Manitoba’s new booze laws will thin the line between salon and saloon.
The updated Liquor Act takes effect April 1 and will allow licenced salon customers the option of enjoying a glass of bubbly while getting their hair done.
Ontario and Saskatchewan already have similar laws in place.
"This change in the legislation is meant to level the playing field for all personal service providers to be able to offer alcohol to their clients," said Kristianne Dechant, manager of communications and research for the newly created Liquor and Gaming Authority of Manitoba.
It has been common practice for some beauty salons and spas to have wine or beer on site, but any parlour doing so has up until now been breaking the law in Manitoba, according to Dechant.

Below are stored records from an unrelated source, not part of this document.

import Mathlib
import Summits.PneNP.PneNP.Theorems.SfmBlMatrixToolkit
import Summits.PneNP.PneNP.Theorems.SfmBlBipartiteForm
import Summits.PneNP.PneNP.Theorems.SfmBlConnectedPairs
import Literature.Combinatorics.Expanders.DiscrepancySpectralRadius

/-!
# From connected-pair discrepancy to a trace bound — line «sfm-bl» (deterministic spine of PROOF-SFM-BL Prop. 7)

FRONTIER F-N1c; nothing here bears on P vs NP.

For a rectangular real matrix `M` (signed piece-level biadjacency of the sparse remainder) with row and column
ℓ₁-norms `≤ L`, whose discrepancy `|uᵀMv| ≤ γ√(|u||v|)` is known on CONNECTED 0/1 pairs of a graph `G`
containing its support (`0 < γ ≤ L`), the bipartite double `A = [[0, M], [Mᵀ, 0]]` satisfies
`tr(A^{2k}) ≤ (|α|+|β|)·(100·γ·(log₂(L/γ)+1))^{2k}`.  Chain: `disc_of_connected_pairs` (all 0/1 pairs) →
`bipartite_disc_of_disc` (0/1 pairs of the double) → `BiluLinial2006.rectBound_of_forall_dotProduct`
(rectangles) → `BiluLinial2006_lemma_3_3_explicit` (Rayleigh bound, `C = 0`, constant `100`) →
`trace_pow_le_of_rayleigh`.  No eigenvalues anywhere.
-/

namespace Summit.PneNP.PneNP.Theorems.SfmBl

open Matrix Finset BigOperators

/-- Two-term Cauchy–Schwarz with square roots: `√(ad) + √(cb) ≤ √((a+b)(c+d))`. -/
theorem sqrt_mul_add_sqrt_mul_le {a b c d : ℝ} (ha : 0 ≤ a) (hb : 0 ≤ b) (hc : 0 ≤ c) (hd : 0 ≤ d) :
    Real.sqrt (a * d) + Real.sqrt (c * b) ≤ Real.sqrt ((a + b) * (c + d)) := by
  have h := sum_sqrt_mul_le (Finset.univ : Finset Bool) (fun t => if t then a else b)
    (fun t => if t then d else c) (fun t => by cases t <;> simp [ha, hb])
    (fun t => by cases t <;> simp [hc, hd])
  simp only [Fintype.sum_bool, if_true, Bool.false_eq_true, if_false] at h
  rw [mul_comm c b, add_comm c d]
  exact h

variable {α β : Type} [Fintype α] [Fintype β]

/-- Discrepancy of the bipartite double: if `|uᵀMv| ≤ γ√(|u||v|)` for all 0/1 pairs `(u, v)`, then
`|UᵀAW| ≤ γ√(|U||W|)` for all 0/1 vectors `U, W` on `α ⊕ β`, `A = [[0, M], [Mᵀ, 0]]`. -/
theorem bipartite_disc_of_disc (M : Matrix α β ℝ) {γ : ℝ} (hγ : 0 ≤ γ)
    (hD : ∀ (u : α → ℝ) (v : β → ℝ), (∀ i, u i = 0 ∨ u i = 1) → (∀ j, v j = 0 ∨ v j = 1) →
      |u ⬝ᵥ (M *ᵥ v)| ≤ γ * Real.sqrt ((∑ i, u i) * (∑ j, v j)))
    (U W : α ⊕ β → ℝ) (hU : ∀ x, U x = 0 ∨ U x = 1) (hW : ∀ x, W x = 0 ∨ W x = 1) :
    |U ⬝ᵥ ((Matrix.fromBlocks (0 : Matrix α α ℝ) M Mᵀ (0 : Matrix β β ℝ)) *ᵥ W)|
      ≤ γ * Real.sqrt ((∑ x, U x) * (∑ x, W x)) := by
  set u₁ : α → ℝ := fun i => U (Sum.inl i) with hu₁
  set u₂ : β → ℝ := fun k => U (Sum.inr k) with hu₂
  set w₁ : α → ℝ := fun i => W (Sum.inl i) with hw₁
  set w₂ : β → ℝ := fun k => W (Sum.inr k) with hw₂
  have e1 : U ⬝ᵥ ((Matrix.fromBlocks (0 : Matrix α α ℝ) M Mᵀ (0 : Matrix β β ℝ)) *ᵥ W)
      = u₁ ⬝ᵥ (M *ᵥ w₂) + u₂ ⬝ᵥ (Mᵀ *ᵥ w₁) := by
    have hWsplit : W = Sum.elim w₁ w₂ := by
      ext x; cases x <;> rfl
    have hUsplit : U = Sum.elim u₁ u₂ := by
      ext x; cases x <;> rfl
    conv_lhs => rw [hWsplit, hUsplit]
    rw [Matrix.fromBlocks_mulVec]
    simp only [Sum.elim_comp_inl, Sum.elim_comp_inr, Matrix.zero_mulVec, zero_add, add_zero,
      sumElim_dotProduct_sumElim]
  have e2 : u₂ ⬝ᵥ (Mᵀ *ᵥ w₁) = w₁ ⬝ᵥ (M *ᵥ u₂) := by
    rw [Matrix.mulVec_transpose, dotProduct_comm, ← Matrix.dotProduct_mulVec]
  have hu₁01 : ∀ i, u₁ i = 0 ∨ u₁ i = 1 := fun i => hU _
  have hu₂01 : ∀ k, u₂ k = 0 ∨ u₂ k = 1 := fun k => hU _
  have hw₁01 : ∀ i, w₁ i = 0 ∨ w₁ i = 1 := fun i => hW _
  have hw₂01 : ∀ k, w₂ k = 0 ∨ w₂ k = 1 := fun k => hW _
  have h1 := hD u₁ w₂ hu₁01 hw₂01
  have h2 := hD w₁ u₂ hw₁01 hu₂01
  have nn : ∀ (f : ℝ), f = 0 ∨ f = 1 → 0 ≤ f := by
    rintro f (h | h) <;> simp [h]
  have ha : 0 ≤ ∑ i, u₁ i := Finset.sum_nonneg fun i _ => nn _ (hu₁01 i)
  have hb : 0 ≤ ∑ k, u₂ k := Finset.sum_nonneg fun k _ => nn _ (hu₂01 k)
  have hc : 0 ≤ ∑ i, w₁ i := Finset.sum_nonneg fun i _ => nn _ (hw₁01 i)
  have hd : 0 ≤ ∑ k, w₂ k := Finset.sum_nonneg fun k _ => nn _ (hw₂01 k)
  have hUsum : ∑ x, U x = ∑ i, u₁ i + ∑ k, u₂ k := Fintype.sum_sum_type U
  have hWsum : ∑ x, W x = ∑ i, w₁ i + ∑ k, w₂ k := Fintype.sum_sum_type W
  rw [e1, hUsum, hWsum]
  calc |u₁ ⬝ᵥ (M *ᵥ w₂) + u₂ ⬝ᵥ (Mᵀ *ᵥ w₁)|
      ≤ |u₁ ⬝ᵥ (M *ᵥ w₂)| + |u₂ ⬝ᵥ (Mᵀ *ᵥ w₁)| := abs_add_le _ _
    _ = |u₁ ⬝ᵥ (M *ᵥ w₂)| + |w₁ ⬝ᵥ (M *ᵥ u₂)| := by rw [e2]
    _ ≤ γ * Real.sqrt ((∑ i, u₁ i) * (∑ k, w₂ k)) + γ * Real.sqrt ((∑ i, w₁ i) * (∑ k, u₂ k)) :=
        add_le_add h1 h2
    _ = γ * (Real.sqrt ((∑ i, u₁ i) * (∑ k, w₂ k)) + Real.sqrt ((∑ i, w₁ i) * (∑ k, u₂ k))) := by ring
    _ ≤ γ * Real.sqrt ((∑ i, u₁ i + ∑ k, u₂ k) * (∑ i, w₁ i + ∑ k, w₂ k)) :=
        mul_le_mul_of_nonneg_left (sqrt_mul_add_sqrt_mul_le ha hb hc hd) hγ

/-- DETERMINISTIC SPINE OF PROP. 7: connected-pair discrepancy `γ` (w.r.t. any graph `G ⊇ supp M`), row and
column ℓ₁-norms `≤ L`, `0 < γ ≤ L` ⇒ `tr(A^{2k}) ≤ (|α|+|β|)·(100·γ·(log₂(L/γ)+1))^{2k}` for the bipartite
double `A` of `M` (Bilu–Linial Lemma 3.3 with the tree's constant `100`, then the trace of an even power). -/
theorem trace_pow_le_of_connected_disc [DecidableEq α] [DecidableEq β] (M : Matrix α β ℝ)
    (G : SimpleGraph (α ⊕ β)) (hG : ∀ i k, M i k ≠ 0 → G.Adj (Sum.inl i) (Sum.inr k))
    {γ L : ℝ} (hγ : 0 < γ) (hγL : γ ≤ L)
    (hrow : ∀ i, ∑ k, |M i k| ≤ L) (hcol : ∀ k, ∑ i, |M i k| ≤ L)
    (h : ∀ u : α → ℝ, ∀ v : β → ℝ, (∀ i, u i = 0 ∨ u i = 1) → (∀ j, v j = 0 ∨ v j = 1) →
      (G.induce {x | Sum.elim u v x = 1}).Connected →
      |u ⬝ᵥ (M *ᵥ v)| ≤ γ * Real.sqrt ((∑ i, u i) * (∑ j, v j)))
    (k : ℕ) :
    ((Matrix.fromBlocks (0 : Matrix α α ℝ) M Mᵀ (0 : Matrix β β ℝ)) ^ (2 * k)).trace
      ≤ (Fintype.card α + Fintype.card β) * (100 * (γ * (Real.logb 2 (L / γ) + 1))) ^ (2 * k) := by
  set A := Matrix.fromBlocks (0 : Matrix α α ℝ) M Mᵀ (0 : Matrix β β ℝ) with hAdef
  -- all 0/1 pairs, then all 0/1 pairs of the double, then rectangles
  have hall := disc_of_connected_pairs M G hG hγ.le h
  have hdisj : ∀ U W : α ⊕ β → ℝ, (∀ x, U x = 0 ∨ U x = 1) → (∀ x, W x = 0 ∨ W x = 1) →
      (∀ x, U x = 0 ∨ W x = 0) →
      |U ⬝ᵥ (A *ᵥ W)| ≤ γ * Real.sqrt ((∑ x, U x) * (∑ x, W x)) :=
    fun U W hU hW _ => bipartite_disc_of_disc M hγ.le hall U W hU hW
  have hrect := Literature.Combinatorics.Expanders.BiluLinial2006.rectBound_of_forall_dotProduct hdisj
  -- hypotheses of Bilu–Linial 3.3 for the double
  have hsymm : A.IsSymm := fromBlocks_bipartite_isSymm M
  have hrowA : ∀ x, ∑ y, |A x y| ≤ L := by
    intro x
    rw [Fintype.sum_sum_type]
    cases x with
    | inl i => simpa [hAdef, Matrix.fromBlocks_apply₁₁, Matrix.fromBlocks_apply₁₂] using hrow i
    | inr k => simpa [hAdef, Matrix.fromBlocks_apply₂₁, Matrix.fromBlocks_apply₂₂,
        Matrix.transpose_apply] using hcol k
  have hdiag : ∀ x, |A x x| ≤ 0 * (γ * (Real.logb 2 (L / γ) + 1)) := by
    intro x
    cases x with
    | inl i => simp [hAdef, Matrix.fromBlocks_apply₁₁]
    | inr k => simp [hAdef, Matrix.fromBlocks_apply₂₂]
  have hBL := Literature.Combinatorics.Expanders.BiluLinial2006_lemma_3_3_explicit hsymm hγ hγL
    hrowA hdiag hrect
  have hlog : 0 ≤ Real.logb 2 (L / γ) :=
    Real.logb_nonneg one_lt_two ((one_le_div hγ).2 hγL)
  have hρ : 0 < 100 * (γ * (Real.logb 2 (L / γ) + 1)) := by positivity
  have hR : ∀ y : α ⊕ β → ℝ, |y ⬝ᵥ (A *ᵥ y)| ≤ 100 * (γ * (Real.logb 2 (L / γ) + 1)) * (y ⬝ᵥ y) := by
    intro y
    have := hBL y
    norm_num at this
    exact this
  have ht := trace_pow_le_of_rayleigh A hsymm hρ hR k
  simpa [Fintype.card_sum] using ht

end Summit.PneNP.PneNP.Theorems.SfmBl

"It is illegal to consume alcohol in a public place that is not licenced," she said, but added it’s not illegal for spas to serve booze if it’s attached to a hotel.
The major overhaul to the liquor legislation, which hasn’t gone through such a transformation since 1956, has generally been well-received by area bars and restaurants, but many local spas and salons won’t be racing to get the $300 licence come Tuesday.
Tanya Teetaert, owner of Tanya’s Beehive Lounge salon on 13th Street, said she wants to get the licence, but may wait until the summer. Heather Day, owner of Straight Up Salon above Lady of the Lake, is also seriously considering the licence, but wants to take a close look at the details.
She’s not alone.
"I’m not jumping on board with anything yet, but I am very interested in getting into it," said Quentin Derhak, owner of Bladeworx Barber and Salon on Rosser Avenue.
"I think it’s a good thing ... if you want to have a beer while you’re getting your haircut, you should be able to."
Many salons that offer drinks to patrons have been flying under the legal radar, but Derhak said he expects Manitoba’s booze regulators to now have a closer eye on those establishments with the introduction of the new law.
"I’m not planning on breaking the law to offer someone a drink," he said. "It’s not worth the risk to serve liquor. If you come in and get a haircut and I don’t know you, am I going to offer you a beer? Hell no."
According to Dechant, the province’s liquor controller takes a "risk-based" approach to inspections — meaning not all bars and restaurants are inspected as frequently as others and it’s likely salons and barbers aren’t going to draw as much attention from law enforcers.
"Realistically, they’re not in the business of serving alcohol, we won’t be inspecting them as often as we do restaurants and bars, but they will still be subject to inspection."
Licensed salons will have to make food available, Dechant said, but they aren’t expected to have a kitchen on site. They will, however, need to have prepackaged food or an arrangement with a nearby restaurant or caterer wherefrom a client could place a food order.
"We’re not asking spas and salons to suddenly open a kitchen, they’re not in the business of cooking food," Dechant said.
Under the legislation, anyone under the "customer and member service" category — under which salons now fall — is able to sell any type of beer, wine or spirits at a minimum price of $2.25.
Allowing the flow of booze in spas and salons is one of a swath of major changes to the province’s liquor rules — a set of laws which up until now have been widely considered to be woefully out of touch.
The long-awaited and much-discussed document will bring with it fewer consumer restrictions, fewer licence types, more live music and longer hours, according to the Manitoba government.
Driving these changes is the creation of the LGA. It brings regulatory oversight for liquor and gambling under one roof and creates a single inspection process and single application to serve liquor and licence video-lottery terminals.
"The new regulations go a long way to put everyone on an equal footing," Jim Baker, president and chief executive officer of the Manitoba Hotel Association, said recently.
For organizers of socials, there will be a single online application for liquor and raffle permits and outdated bottle limits and quotas will be eliminated.
"You’re not going to have to pretend to raffle off perfume bottles," Dave Chomiak, the minister responsible for the LGA, said recently.
"People were trying to get around obscure rules that were developed in the 1930s and ’40s that we still don’t understand."
Under the new legislation, the City of Brandon will have authority to place restrictions on hours and days of booze sales within city limits, but it said it has no plans to impose any of its own rules.